Jones, now considered Sir Keir Starmer’s “right hand man” in his new position of Chief Secretary to the Prime Minister, said making food, housing and energy more affordable is key to reducing poverty.

In an interview with The i Paper he hinted ministers could unfreeze payments to help poorer families with rent prices as he said the “dysfunctional” rental market was piling financial pressure on families.

Jones said bringing down the cost of living was a crucial part of the government’s child poverty plan – which the Chancellor will flesh out in next week’s Budget.

How to deal with high rental costs

The amount of rent people pay is a key part of the cost-of-living challenge, he said. The i Paper reported this week that some of the poorest families who rely on welfare will still face financial hardship – even with more generous benefit allowances – because of the ongoing freeze to local housing allowance (LHA).

LHA is paid to those on universal credit who live in the private sector to help towards rental costs. Levels are automatically frozen unless the government intervenes to increase them in line with local rents.

The last time the payment was increased was in 2024 and current spending forecasts assume LHA will remain frozen in cash terms until at least 2029-30.

This means that families have to find the difference between the rent they must pay and the amount they receive in housing benefit. If rents rise each year, but the LHA remains frozen, the amount they must find increases annually.

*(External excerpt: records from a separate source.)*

/-!
# Stub `stub_rayleigh_le_of_eigen_le` of line `twisted_trace_transfer`
# for crux `QuarksAsStableAction.StableActionBridge` (item stmt-QuantumFields-9737)

This file proves the registered stub `stub_rayleigh_le_of_eigen_le` (sub-goal C2 of step E3, wave 2,
of the lead skeleton of line `twisted_trace_transfer`): **every Rayleigh quotient of the form core is
bounded by the top eigenvalue of the scalarised transfer operator**, `sup_{core} R(Ψ) ≤ λ_max`.

Step E3 realises Lüscher's QCD transfer matrix (Lüscher, CMP 54 (1977); Smit, *Introduction to
Quantum Fields on a Lattice*, §6.5 (6.87)) as a compact self-adjoint integral operator `A` on
`L²(Y, ρ)`, `Y = SU(3)^{E₃} × Finset(modes)`, `ρ = Haar ⊗ count`, with the Hermitian kernel
`k((U,s),(U',s')) = (R(U) B(U,U') R(U'))_{s s'}` (`R` a continuous pointwise Hermitian square root of
Smit's `T̂_F(U) = fermionSliceOp U mq`, `B` the Gauss-averaged Wilson bond kernel).  The stub: if `A`
is self-adjoint, given a.e. by the kernel `k`, and has a Hilbert basis of eigenvectors with (real)
eigenvalues `λᵢ ≤ Λ`, then `transferRayleigh β mq Ψ ≤ Λ` for every `Ψ ∈ transferCore` with
`𝔫(Ψ,Ψ) = fermionWeightForm mq Ψ Ψ ≠ 0`.

## Proof

Let `v(U,s) := (R(U)Ψ(U))_s`; each section `U ↦ v(U,s)` is continuous on the compact configuration
space, so `v` is measurable on `Y` (countable second factor), bounded, and `v ∈ L²(ρ)`; let `φ` be its
class.
* `‖φ‖² = ∫ ‖v‖² dρ = ∫ Σ_s ‖(R(U)Ψ(U))_s‖² dU = 𝔫(Ψ,Ψ)` ("unscalarisation"
  `∫_Y f dρ = ∫ Σ_s f(U,s) dU`, Fubini for `Haar ⊗ count`, and clause (ii) of the landed sibling
  `stub_rayleigh_of_invariant`).
* `⟪φ, Aφ⟫ = ∫ conj φ(y) ∫ k(y,y') φ(y') dρ dρ` (`inner_eq_integral_of_ae_kernel`); replacing the
  representative `φ` by `v` (a.e. equal), unscalarising both integrals (the outer integrand is
  continuous in `U`: a parametric integral of a jointly continuous function over a compact space;
  the sections of `k` are jointly continuous by `stub_bondKernel_continuous`) and pulling the finite
  sums through the inner integral gives the scalarised quadratic form of clause (i) of
  `stub_rayleigh_of_invariant`, i.e. `⟪φ, Aφ⟫ = 𝔱(Ψ,Ψ) = transferForm β mq Ψ Ψ`.
* `Re ⟪φ, Aφ⟫ ≤ Λ ‖φ‖²` (`stub_inner_le_of_eigen_le`, Parseval in the eigenbasis); since
  `𝔫(Ψ,Ψ) = ‖φ‖²` is real, non-negative and non-zero, `R(Ψ) = Re 𝔱 / Re 𝔫 ≤ Λ`.

Pure theorem file (no definitions, no notation); the measure-theoretic helpers (functions on
`X × F` with `F` finite and continuous sections) live in the sub-namespace `StubRayleighLeOfEigenLe`
and are stated for an abstract compact `X`.

[cite: ReedSimonIV1978, Thm XIII.1] [cite: Luscher1977, pp. 283–292] [cite: Smit2023, §6.5 (6.87)]
-/

noncomputable section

Asked if this is something on the Government’s agenda, Jones said: “You need people to be able to afford secure housing now, which is why we often have to put up housing allowance because of what’s happening in the market, not just across the country, but in particular places.”

He added that measures like the new Renters Rights Bill – which introduces stronger protections for those living in the private market – improving access to social housing, and increasing the number of affordable homes being built are all part of a longer term plan to tackle this.

“But in the short term, you have to try to help people with the dysfunctional market pressures that they’re experiencing,” he added.

Recent research by the Institute for Fiscal Studies recommended LHA rates are regularly uprated in line with local rents, pointing out the inadequacy of rates are eating into disposable incomes for poorer households.

The Resolution Foundation think-tank concluded LHA rates set in 2024 have already fallen 14 per cent behind the increase in rental prices since then.

People in temporary accommodation in England. Provider: PA Wire

Senior research and policy analyst Hannah Aldridge told The i Paper: “The ongoing freeze to LHA has become a major drag on living standards for families facing rocketing private rents and threatens to undermine the Government’s efforts to reduce child poverty. Re-linking housing support to local rents will ease cost of living pressures for over a million families and help the Government towards its goal of reducing child poverty.”

High food and energy prices

Lifting the two-child benefit limit is expected to form a part of the final policy package, and hasn’t been ruled out as a Budget measure. But, outside of welfare changes, interventions to deal with high food, energy and housing costs are essential, Jones said.

“All of that is part of the cost of living issue,” Jones said. “The family is maybe struggling with housing, food and heating bills, which is what drives child poverty.”

This week, official data revealed a drop in overall inflation from 3.8 per cent to 3.6 per cent – but food inflation is still on the rise, meaning food prices are rising faster than the cost of some other essentials, adding to the pressure on households.

In addition, Ofgem announced on Friday the energy price cap will rise by 0.2 per cent from January – increasing household bills further.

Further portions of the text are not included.